Mikkel L. Ellertson wrote:
David Timms wrote:
...
You are probably better off backing up your good config and data
files, wiping the drive, and doing a fresh install. Treat the system
the same way you would a cracked system. With file corruption as bad
as you indicate, you are better off assuming that all files are
damaged until you check them. Running rpm -Va is not going to catch
everything. It can only check the files in the RPM database. Any
custom configuration files will fail the test. User files, and
generated files like menu's and passwords are not checked.
Yeah, it's more of a OK, if this happened on my main machine - would / could it be recovered in a reasonable time ?/? I do expect to have to do a full format/reinstall.

You may want to look at using kickstart to make the install easier -
you can generate the kickstart file on the machine you coppied the
RPM database from.
Yeah, the other machine left a ks.cfg that I could use - thanks for the idea. Actually I think I saved a rpm -qa|sort recently. haven't found it amongst the lost+found yet.

On another note, I am not sure what you were trying to do with the
--rebuild option, but I suspect that it does not do what you think
it does.

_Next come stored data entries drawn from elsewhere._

import Summits.Ventures.PercRepro.RankLevelSetPerElemCircuit

/-! # RankLevelSetPerElemSkeleton — THE SKELETON OF (★★) AT EVERY LEVEL: FREE SETS, AND THE ABSORBING SETS
CIRCUIT BY CIRCUIT (night-1 g36; dossier §48.12; on `RankLevelSetPerElemCircuit`)

The per-element inequality `#{Z ∈ D_j : y ∉ Z} ≤ #{Q ∈ D_{j+1} : y ∈ Q}` splits its left side into the FREE sets
(`y ∉ cl Z`), which inject by `Z ↦ insert y Z` into the through-`y` sets whose complement does not span `y`
(`free_le`), and the ABSORBING sets, grouped by the circuit `K = C_y(Z)` of `y`; the right side contains the
through-`y` sets whose complement spans `y`, grouped by the circuit of `y` in the complement. If every circuit
class has at most as many members as targets (the hypothesis of **`absorb_le_of_perCircuit`**, summed over the
circuits with `Finset.card_eq_sum_card_image`), the inequality follows (**`perElemAt_of_perCircuit`**). With
`perCircuit_le` this is (★★) at level `j` on coloop-free matroids at elements in no parallel pair whenever every
absorbing member has a circuit with `#K + 1 ≥ j` (**`perElemAt_of_coloopFree_of_circuits`**). Every declaration
has a docstring; imports: the cell's own modules and Mathlib only. Axioms: standard. -/

namespace PercRepro

open Set Matroid

variable {α : Type} (M : Matroid α) [M.Finite]

/-! ## The free sets -/

/-- **The free bi-independent `j`-sets avoiding `y` inject into the bi-independent `(j+1)`-sets through `y` whose
complement does not span `y`** (`Z ↦ insert y Z`; `free_three_le` at every level). -/
lemma free_le {y : α} (hy : y ∈ M.E) (j : ℕ) :
    {Z ∈ biIndep M j | y ∉ Z ∧ M.Indep (insert y Z)}.ncard ≤
      {Q ∈ biIndep M (j + 1) | y ∈ Q ∧ M.Indep (insert y (M.E \ Q))}.ncard := by
  refine Set.ncard_le_ncard_of_injOn (fun Z => insert y Z) ?_ ?_
    ((biIndep_finite M (j + 1)).subset (fun Q hQ => hQ.1))
  · rintro Z ⟨⟨hZE, hZj, -, hcind⟩, hyZ, hind⟩
    have hZfin : Z.Finite := M.ground_finite.subset hZE
    have hcompl : M.E \ insert y Z = (M.E \ Z) \ {y} := by
      ext x; simp only [Set.mem_sdiff, Set.mem_insert_iff, Set.mem_singleton_iff, not_or]; tauto
    refine ⟨⟨Set.insert_subset hy hZE, ?_, hind, ?_⟩, Set.mem_insert y Z, ?_⟩
    · rw [Set.ncard_insert_of_notMem hyZ hZfin, hZj]
    · rw [hcompl]; exact hcind.subset Set.sdiff_subset
    · rw [hcompl, Set.insert_sdiff_singleton]
      have hyE : y ∈ M.E \ Z := ⟨hy, hyZ⟩
      rw [Set.insert_eq_of_mem hyE]; exact hcind
  · rintro Z₁ ⟨-, hy₁, -⟩ Z₂ ⟨-, hy₂, -⟩ heq
    have heq' : insert y Z₁ = insert y Z₂ := heq
    have : (insert y Z₁) \ {y} = (insert y Z₂) \ {y} := by rw [heq']
    rwa [Set.insert_sdiff_of_mem _ (Set.mem_singleton y), Set.insert_sdiff_of_mem _ (Set.mem_singleton y),
      Set.sdiff_singleton_eq_self hy₁, Set.sdiff_singleton_eq_self hy₂] at this

/-! ## The absorbing sets, circuit by circuit -/

/-- **The absorbing `j`-sets are at most the through-`y` `(j+1)`-sets whose complement spans `y`**, given the
per-circuit inequality for every circuit class (summed over the circuits). -/
lemma absorb_le_of_perCircuit {y : α} (j : ℕ)
    (hK : ∀ Z₀ ∈ lowAbsorbAt M y j,
      {Z ∈ lowAbsorbAt M y j | M.fundCircuit y Z = M.fundCircuit y Z₀}.ncard ≤
        {Q ∈ biIndep M (j + 1) | y ∈ Q ∧ ¬ M.Indep (insert y (M.E \ Q)) ∧
          M.fundCircuit y (M.E \ Q) = M.fundCircuit y Z₀}.ncard) :
    (lowAbsorbAt M y j).ncard ≤
      {Q ∈ biIndep M (j + 1) | y ∈ Q ∧ ¬ M.Indep (insert y (M.E \ Q))}.ncard := by
  classical
  set f : Set α → Set α := fun Z => M.fundCircuit y Z with hf
  set g : Set α → Set α := fun Q => M.fundCircuit y (M.E \ Q) with hg
  have hmfin : (lowAbsorbAt M y j).Finite := lowAbsorbAt_finite M y j
  have htfin : {Q ∈ biIndep M (j + 1) | y ∈ Q ∧ ¬ M.Indep (insert y (M.E \ Q))}.Finite :=
    (biIndep_finite M (j + 1)).subset (fun Q hQ => hQ.1)
  set A := hmfin.toFinset with hA
  set B := htfin.toFinset with hB
  have hcardA : ∀ K, (A.filter (fun Z => f Z = K)).card = {Z ∈ lowAbsorbAt M y j | f Z = K}.ncard := by
    intro K
    rw [← Set.ncard_coe_finset, Finset.coe_filter]
    congr 1
    ext Z
    simp only [Set.mem_setOf_eq, hA, Set.Finite.mem_toFinset]
  have hcardB : ∀ K, (B.filter (fun Q => g Q = K)).card =
      {Q ∈ biIndep M (j + 1) | y ∈ Q ∧ ¬ M.Indep (insert y (M.E \ Q)) ∧ g Q = K}.ncard := by
    intro K
    rw [← Set.ncard_coe_finset, Finset.coe_filter]
    congr 1
    ext Q
    simp only [Set.mem_setOf_eq, hB, Set.Finite.mem_toFinset]
    tauto
  have h1 : A.card = ∑ K ∈ A.image f, (A.filter (fun Z => f Z = K)).card := Finset.card_eq_sum_card_image f A
  have h2 : (B.filter (fun Q => g Q ∈ A.image f)).card =
      ∑ K ∈ A.image f, ((B.filter (fun Q => g Q ∈ A.image f)).filter (fun Q => g Q = K)).card :=
    Finset.card_eq_sum_card_fiberwise (fun Q hQ => (Finset.mem_filter.mp hQ).2)
  have h3 : ∀ K ∈ A.image f, (A.filter (fun Z => f Z = K)).card ≤
      ((B.filter (fun Q => g Q ∈ A.image f)).filter (fun Q => g Q = K)).card := by
    intro K hK'
    obtain ⟨Z₀, hZ₀A, rfl⟩ := Finset.mem_image.mp hK'
    have hZ₀ : Z₀ ∈ lowAbsorbAt M y j := hmfin.mem_toFinset.mp hZ₀A
    have hsub : B.filter (fun Q => g Q = f Z₀) ⊆
        (B.filter (fun Q => g Q ∈ A.image f)).filter (fun Q => g Q = f Z₀) := by
      intro Q hQ
      rw [Finset.mem_filter] at hQ
      rw [Finset.mem_filter, Finset.mem_filter]
      exact ⟨⟨hQ.1, hQ.2 ▸ hK'⟩, hQ.2⟩
    calc (A.filter (fun Z => f Z = f Z₀)).card = {Z ∈ lowAbsorbAt M y j | f Z = f Z₀}.ncard := hcardA _
      _ ≤ {Q ∈ biIndep M (j + 1) | y ∈ Q ∧ ¬ M.Indep (insert y (M.E \ Q)) ∧ g Q = f Z₀}.ncard := hK Z₀ hZ₀
      _ = (B.filter (fun Q => g Q = f Z₀)).card := (hcardB _).symm
      _ ≤ _ := Finset.card_le_card hsub
  have h4 : (B.filter (fun Q => g Q ∈ A.image f)).card ≤ B.card :=
    Finset.card_le_card (Finset.filter_subset _ _)
  have h5 : A.card ≤ B.card := by
    rw [h1]
    refine le_trans (Finset.sum_le_sum h3) ?_
    rw [← h2]
    exact h4
  rw [Set.ncard_eq_toFinset_card _ hmfin, Set.ncard_eq_toFinset_card _ htfin]
  exact h5

/-! ## The skeleton -/

/-- **THE SKELETON OF (★★) AT LEVEL `j`**: if every circuit class of absorbing `j`-sets has at most as many
members as targets, then `#{Z ∈ D_j : y ∉ Z} ≤ #{Q ∈ D_{j+1} : y ∈ Q}`. -/
theorem perElemAt_of_perCircuit {y : α} (hy : y ∈ M.E) (j : ℕ)
    (hK : ∀ Z₀ ∈ lowAbsorbAt M y j,
      {Z ∈ lowAbsorbAt M y j | M.fundCircuit y Z = M.fundCircuit y Z₀}.ncard ≤
        {Q ∈ biIndep M (j + 1) | y ∈ Q ∧ ¬ M.Indep (insert y (M.E \ Q)) ∧
          M.fundCircuit y (M.E \ Q) = M.fundCircuit y Z₀}.ncard) :
    {Z ∈ biIndep M j | y ∉ Z}.ncard ≤ {Q ∈ biIndep M (j + 1) | y ∈ Q}.ncard := by
  have hL : {Z ∈ biIndep M j | y ∉ Z} =
      {Z ∈ biIndep M j | y ∉ Z ∧ M.Indep (insert y Z)} ∪ lowAbsorbAt M y j := by
    ext Z
    simp only [Set.mem_setOf_eq, Set.mem_union, lowAbsorbAt]
    constructor
    · rintro ⟨hZ, hyZ⟩
      by_cases hind : M.Indep (insert y Z)
      · exact Or.inl ⟨hZ, hyZ, hind⟩
      · exact Or.inr ⟨hZ, hyZ, hind⟩
    · rintro (⟨hZ, hyZ, -⟩ | ⟨hZ, hyZ, -⟩) <;> exact ⟨hZ, hyZ⟩
  have hd1 : Disjoint {Z ∈ biIndep M j | y ∉ Z ∧ M.Indep (insert y Z)} (lowAbsorbAt M y j) := by
    rw [Set.disjoint_left]
    rintro Z ⟨-, -, hind⟩ ⟨-, -, hdep⟩
    exact hdep hind
  have hfinj : ∀ S : Set (Set α), S ⊆ biIndep M j → S.Finite := fun S hS => (biIndep_finite M j).subset hS
  have hfinj1 : ∀ S : Set (Set α), S ⊆ biIndep M (j + 1) → S.Finite :=
    fun S hS => (biIndep_finite M (j + 1)).subset hS
  rw [hL, Set.ncard_union_eq hd1 (hfinj _ (fun Z hZ => hZ.1)) (hfinj _ (fun Z hZ => hZ.1))]
  have hsub : {Q ∈ biIndep M (j + 1) | y ∈ Q ∧ M.Indep (insert y (M.E \ Q))} ∪
      {Q ∈ biIndep M (j + 1) | y ∈ Q ∧ ¬ M.Indep (insert y (M.E \ Q))} ⊆ {Q ∈ biIndep M (j + 1) | y ∈ Q} := by
    rintro Q (⟨hQ, hyQ, -⟩ | ⟨hQ, hyQ, -⟩) <;> exact ⟨hQ, hyQ⟩
  have he1 : Disjoint {Q ∈ biIndep M (j + 1) | y ∈ Q ∧ M.Indep (insert y (M.E \ Q))}
      {Q ∈ biIndep M (j + 1) | y ∈ Q ∧ ¬ M.Indep (insert y (M.E \ Q))} := by
    rw [Set.disjoint_left]
    rintro Q ⟨-, -, hind⟩ ⟨-, -, hdep⟩
    exact hdep hind
  have hR := Set.ncard_le_ncard hsub (hfinj1 _ (fun Q hQ => hQ.1))
  rw [Set.ncard_union_eq he1 (hfinj1 _ (fun Q hQ => hQ.1)) (hfinj1 _ (fun Q hQ => hQ.1))] at hR
  have h1 := free_le M hy j
  have h2 := absorb_le_of_perCircuit M j hK
  omega

/-- **(★★) AT LEVEL `j` ON A COLOOP-FREE MATROID AT AN ELEMENT IN NO PARALLEL PAIR**, whenever every absorbing
`j`-set has a circuit with `#K + 1 ≥ j` (`2 ≤ j`, `2j + 1 < #E`). -/
theorem perElemAt_of_coloopFree_of_circuits (hcol : ∀ e, ¬ M.IsColoop e) {y : α} (hy : y ∈ M.E) {j : ℕ}
    (hj : 2 ≤ j) (hn : 2 * j + 1 < M.E.ncard)
    (hcirc : ∀ Z₀ ∈ lowAbsorbAt M y j, j ≤ (M.fundCircuit y Z₀).ncard + 1) :
    {Z ∈ biIndep M j | y ∉ Z}.ncard ≤ {Q ∈ biIndep M (j + 1) | y ∈ Q}.ncard :=
  perElemAt_of_perCircuit M hy j (fun Z₀ hZ₀ => perCircuit_le M hcol hy hj hn hZ₀ (hcirc Z₀ hZ₀))

end PercRepro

It will not fix the RPM database or the installed files.
The --rebuilddb will sometimes repair a corrupted RPM database, but
also does not fix the installed files.
Attempted rpm commands where having an error with one of the files /var/lib/rpm -this suggested a corrupted file. I understood the command {as corrected by yourself} would attempt to repair the rpmdb. I'll read more about that when I get a moment.

If you are are going to try and fix it instead of doing a new
install, you may want to try running something like: (NOT tested!)

for i in $(rpm -qa) ; do
  echo Trying to fix $i.
  rpm -i --quiet --oldpackage $i >> /tmp/fix.log
done

If you run this in the directory with all the RPMs in it, it will
attempt to re-install all the installed RPMs. But it will generate
an error if there is a newer package installed then is in the
directory,
So if I change it to -Uvh, then I think it wont try to install a second parallel version, but rather change the version to the one in the folder. Also, where the package is already installed according to the rpmdb {broken} wouldn't --force {--oldpackage --replacefiles} be better ?

or if the package is not in the directory. It will
probably generate some .rpmnew and/or .rpmsave files where you have
change the config files.
I can get the machine to do the work for me. I'll find them with updatedb folowed by locate *.rpmnew and locate *.rpmsave

Thanks for your tips, I'll give that a try {I'll limit it {eg: rpm -qa a\*} to test}.

DaveT.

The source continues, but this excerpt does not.